Different behaviour between Photon and Argon

I have been testing code that worked on a Photon but is not working on an Argon. to home in on the problem I have cut a small test program based on a simple finite state model.

When run on a Photon (firmware 0.7) the D7 led is lit for approx 10 seconds, goes off for approx a second then the pattern repeats itself.

When the same code is built and executed on an Argon using RC26 the D7 led fllashes at a constant rate of the order of 1 second rather than the 10sec/1sec pattern observed on Photon.

Can anyone shed light on this behaviour ? Is there a bug in my code - but if so why do Photon and Argon behave quite differently?

I was going to try again with RC27 but have to work out how to install the DFU driver on Windows 10.

#include "Particle.h"
enum State {state_WAITING,state_CONNECT,state_RUNNING,state_FINISH};
State state=state_WAITING;
int count=0;

void setup() 
{
  Serial.begin(9600);
  pinMode(D7,OUTPUT);
  state=state_WAITING;
}

void loop() 
{
switch(state)
  {
    case state_WAITING:
    count=count+1;
    if (count>1000) {state=state_CONNECT;};
    break;

    case state_CONNECT:
    digitalWrite(D7,HIGH);
    state=state_RUNNING;

    break;

    case state_RUNNING:
    count=count+1;
    if (count> 10000) {state=state_FINISH;};
    break;

    case state_FINISH:
    digitalWrite(D7,LOW);
    delay(500);
    count=0;
    state=state_WAITING;
  }
}

The frequency of the calls to loop varies between devices and whether or not you’re using SYSTEM_THREAD(ENABLED) or not. On the Photon, it’s almost always 1000 times per second. On the Electron it can be as low as 100 times per second. In other cases, the loop will be free-running, called as often as possible, potentially in the hundreds of thousands of times per second.
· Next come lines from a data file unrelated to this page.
import Mathlib.RingTheory.SimpleModule.Basic
import Mathlib.RingTheory.Ideal.Quotient.Operations
import Mathlib.RingTheory.Jacobson.Radical
import Mathlib.RingTheory.Adjoin.Basic
import Mathlib.LinearAlgebra.Trace
import Literature.AlgebraicGeometry.Motives.Correspondences
import Literature.Geometry.Kaehler.Kaehler
import Literature.Geometry.Kaehler.AnalyticSet
import Literature.NumberTheory.Transcendental.ComplexForms
import Literature.NumberTheory.Transcendental.DeRhamTheorem
import HarnessLib
/-- **Functional equation of `L_p(f, α, T)` from the symmetry of `μ_{f,α}`** (Mazur–Tate–Teitelbaum
1986, §I.17; Greenberg, LNM 1716, §1, pp. 67–68). Let `L = L_p(f, α, T) = ∑ c_k T^k`
(`padicLFunction`, `c_k = padicLCoeff f α k`). Assume: the Riemann sums `padicLRiemannSum f α k n`
converge to `c_k`; `μ_{f,α}` is bounded; `μ_{f,α}(u + p^{n+e₀}) = σ μ_{f,α}(u' + p^{n+e₀})`
whenever `N u u' ≡ -1 (mod p^{n+e₀})` (the Fricke symmetry, `msdMeasure_eq_mul_of_isFrickeEigen`);
and `N ≡ η_N γ^{c mod p^n} (mod p^{n+e₀})` for all `n` (`exists_teichmuller_exponent_natCast`:
`⟨N⟩ = γ^c`). Then for every `ι ∈ ℚ_p⟦T⟧` with `(1 + T)(1 + ι) = 1`, i.e. `ι = (1+T)⁻¹ - 1`,
`L(ι(T)) = σ · (1 + T)^c · L(T)` with `(1 + T)^c = PowerSeries.binomialSeries ℚ_[p] c` — Greenberg's
`L_p(E, 2 - s) = w_E ⟨N_E⟩^{s-1} L_p(E, s)` in the variable `1 + T = κ(γ)^{s-1}`. Proof:
coefficientwise limit argument described in the module docstring (binomial theorem, Vandermonde,
reindexing along `x ↦ -1/(Nx)`, `p`-adic continuity of `(x choose m)`).
[cite: GreenbergLNM1716, §1 (functional equation, pp. 67–68)] -/
theorem subst_padicLFunction_eq_of_symmetry {σ : ℚ_[p]}
    (hsym : ∀ (n : ℕ) (u u' : ZMod (p ^ (n + cyclotomicExponent p))),
      (N : ZMod (p ^ (n + cyclotomicExponent p))) * u * u' = -1 →
        msdMeasure f α (n + cyclotomicExponent p) u = σ * msdMeasure f α (n + cyclotomicExponent p) u')
    (hbdd : ∃ C : ℝ, ∀ (n : ℕ) (a : ZMod (p ^ n)), ‖msdMeasure f α n a‖ ≤ C)
    (htend : ∀ k : ℕ, Tendsto (padicLRiemannSum f α k) atTop (𝓝 (padicLCoeff f α k)))
    {ηN : rootsOfUnity (torsionOrder p) ℤ_[p]} {c : ℤ_[p]}
    (hc : ∀ n : ℕ, PadicInt.toZModPow (n + cyclotomicExponent p) ((ηN : ℤ_[p]ˣ) : ℤ_[p]) *
        (cyclotomicGenerator p : ZMod (p ^ (n + cyclotomicExponent p))) ^ (PadicInt.toZModPow n c).val =
          (N : ZMod (p ^ (n + cyclotomicExponent p))))
    {ι : ℚ_[p]⟦X⟧} (hι : (1 + X : ℚ_[p]⟦X⟧) * (ι + 1) = 1) :
    PowerSeries.subst ι (padicLFunction f α) =
      C σ * PowerSeries.binomialSeries ℚ_[p] c * padicLFunction f α := by
  classical
  haveI := neZero_torsionOrder p
  haveI := Fintype.ofFinite (rootsOfUnity (torsionOrder p) ℤ_[p])
  obtain ⟨C, hC⟩ := hbdd
  have hC0 : 0 ≤ C := (norm_nonneg _).trans (hC 0 0)
  have hι0 := constantCoeff_eq_zero_of_one_add_X_mul hι
  ext m
  rw [coeff_subst_eq_sum_range hι0, coeff_C_mul_binomialSeries_mul]
  -- level-`n` approximants of the two sides
  set u : ℕ → ℚ_[p] := fun n ↦
    ∑ d ∈ Finset.range (m + 1), coeff m (ι ^ d) * padicLRiemannSum f α d n with hu_def
  set v : ℕ → ℚ_[p] := fun n ↦
    σ * ∑ k ∈ Finset.range (m + 1),
      algebraMap ℤ_[p] ℚ_[p] (Ring.choose c (m - k)) * padicLRiemannSum f α k n with hv_def
  have hu : Tendsto u atTop
      (𝓝 (∑ d ∈ Finset.range (m + 1), coeff m (ι ^ d) * coeff d (padicLFunction f α))) := by
    simp only [hu_def, coeff_padicLFunction]
    exact tendsto_finsetSum _ fun d _ ↦ (htend d).const_mul _
  have hv : Tendsto v atTop (𝓝 (σ * ∑ k ∈ Finset.range (m + 1),
      algebraMap ℤ_[p] ℚ_[p] (Ring.choose c (m - k)) * coeff k (padicLFunction f α))) := by
    simp only [hv_def, coeff_padicLFunction]
    exact (tendsto_finsetSum _ fun k _ ↦ (htend k).const_mul _).const_mul σ
  suffices hdiff : Tendsto (fun n ↦ u n - v n) atTop (𝓝 0) by
    exact sub_eq_zero.mp (tendsto_nhds_unique (hu.sub hv) hdiff)
  -- the estimate `‖u n - v n‖ ≤ ‖σ‖ C p^{-n} / ‖m!‖`
  have hp1 : (1 : ℝ) < p := by exact_mod_cast (Fact.out : p.Prime).one_lt
  have hbound : ∀ n, ‖u n - v n‖ ≤
      ‖σ‖ * (C * ((p : ℝ) ^ (-n : ℤ) / ‖((m.factorial : ℕ) : ℚ_[p])‖)) := by
    intro n
    -- `u n = R_n[s ↦ (-s choose m)]`, `v n = σ R_n[s ↦ ((c + s) choose m)]`
    have huA : u n = ∑ᶠ η : rootsOfUnity (torsionOrder p) ℤ_[p], ∑ s : ZMod (p ^ n),
        msdMeasure f α (n + cyclotomicExponent p)
            (PadicInt.toZModPow (n + cyclotomicExponent p) ((η : ℤ_[p]ˣ) : ℤ_[p]) *
              (cyclotomicGenerator p : ZMod (p ^ (n + cyclotomicExponent p))) ^ s.val) *
          algebraMap ℤ_[p] ℚ_[p] (Ring.choose (-(s.val : ℤ_[p])) m) := by
      rw [hu_def]
      dsimp only
      rw [sum_mul_padicLRiemannSum_eq]
      refine finsum_congr fun η ↦ Finset.sum_congr rfl fun s _ ↦ ?_
      rw [sum_range_coeff_pow_mul_choose hι m s.val]
    have hvB : v n = σ * ∑ᶠ η : rootsOfUnity (torsionOrder p) ℤ_[p], ∑ s : ZMod (p ^ n),
        msdMeasure f α (n + cyclotomicExponent p)
            (PadicInt.toZModPow (n + cyclotomicExponent p) ((η : ℤ_[p]ˣ) : ℤ_[p]) *
              (cyclotomicGenerator p : ZMod (p ^ (n + cyclotomicExponent p))) ^ s.val) *
          algebraMap ℤ_[p] ℚ_[p] (Ring.choose (c + (s.val : ℤ_[p])) m) := by
      rw [hv_def]
      dsimp only
      rw [sum_mul_padicLRiemannSum_eq]
      congr 1
      refine finsum_congr fun η ↦ Finset.sum_congr rfl fun s _ ↦ ?_
      rw [sum_range_choose_mul_natChoose c m s.val]
    -- reindex `u n` along the involution
    have hre := finsum_sum_classes_eq_mul_of_symmetry p n (hsym n) (hc n)
      (fun s : ZMod (p ^ n) ↦ algebraMap ℤ_[p] ℚ_[p] (Ring.choose (-(s.val : ℤ_[p])) m))
    rw [huA, hvB, hre, ← mul_sub, norm_mul, finsum_eq_sum_of_fintype, finsum_eq_sum_of_fintype,
      ← Finset.sum_sub_distrib]
    refine mul_le_mul_of_nonneg_left ?_ (norm_nonneg σ)
    refine IsUltrametricDist.norm_sum_le_of_forall_le_of_nonneg (by positivity) fun η _ ↦ ?_
    rw [← Finset.sum_sub_distrib]
    refine IsUltrametricDist.norm_sum_le_of_forall_le_of_nonneg (by positivity) fun s _ ↦ ?_
    rw [← mul_sub, norm_mul]
    refine mul_le_mul (hC _ _) ?_ (norm_nonneg _) hC0
    rw [norm_sub_rev]
    refine norm_choose_sub_choose_le_of_sub_mem_span m ?_
    rw [sub_neg_eq_add]
    exact exponent_add_val_add_val_mem_span p c n s
  -- conclusion
  have h0 : Tendsto (fun n : ℕ ↦ (p : ℝ) ^ (-n : ℤ)) atTop (𝓝 0) := by
    have h := tendsto_pow_atTop_nhds_zero_of_lt_one (r := ((p : ℝ))⁻¹) (by positivity)
      (inv_lt_one_of_one_lt₀ hp1)
    refine h.congr fun n ↦ ?_
    rw [zpow_neg, zpow_natCast, inv_pow]
  have hK : Tendsto (fun n : ℕ ↦ ‖σ‖ * (C * ((p : ℝ) ^ (-n : ℤ) / ‖((m.factorial : ℕ) : ℚ_[p])‖)))
      atTop (𝓝 0) := by
    simpa using ((h0.div_const ‖((m.factorial : ℕ) : ℚ_[p])‖).const_mul C).const_mul ‖σ‖
  exact squeeze_zero_norm hbound hK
I’m not positive that’s what’s happening, but that would be my guess.

To put it blunt: Don’t use an iteration count for anything timing related.

There are better ways than that - the most common and widely used one is by use of the millis() count.

BTW, an an FSM there is no rightful place for delay(500)

To illustrate the millis() timing

void loop() {
  static uint32_t msStateTime = 0;
  switch {
    case state_WAITING:
      if (millis() - msStateTime >= 1000) {
        state = state_CONNECT;
        msStateTime = millis();
      }
      break;

    case state_CONNECT:
      digitalWrite(D7,HIGH);
      state = state_RUNNING;
      msStateTime = millis();
      break;

    case state_RUNNING:
      if (millis() - msStateTime >= 10000) {
        state = state_FINISH;
        msStateTime = millis();
      }
      break;

    case state_FINISH:
      digitalWrite(D7, LOW);
      if (millis() - msStateTime >= 500) {
        state = state_WAITING;
        msStateTime = millis();
      }
      break;
  }
}

I was working on the incorrect assumption that the loop timing was the same for all the processors. I am about to conduct some more careful tests on all 4 processors (Photon, Electron, Argon and Boron).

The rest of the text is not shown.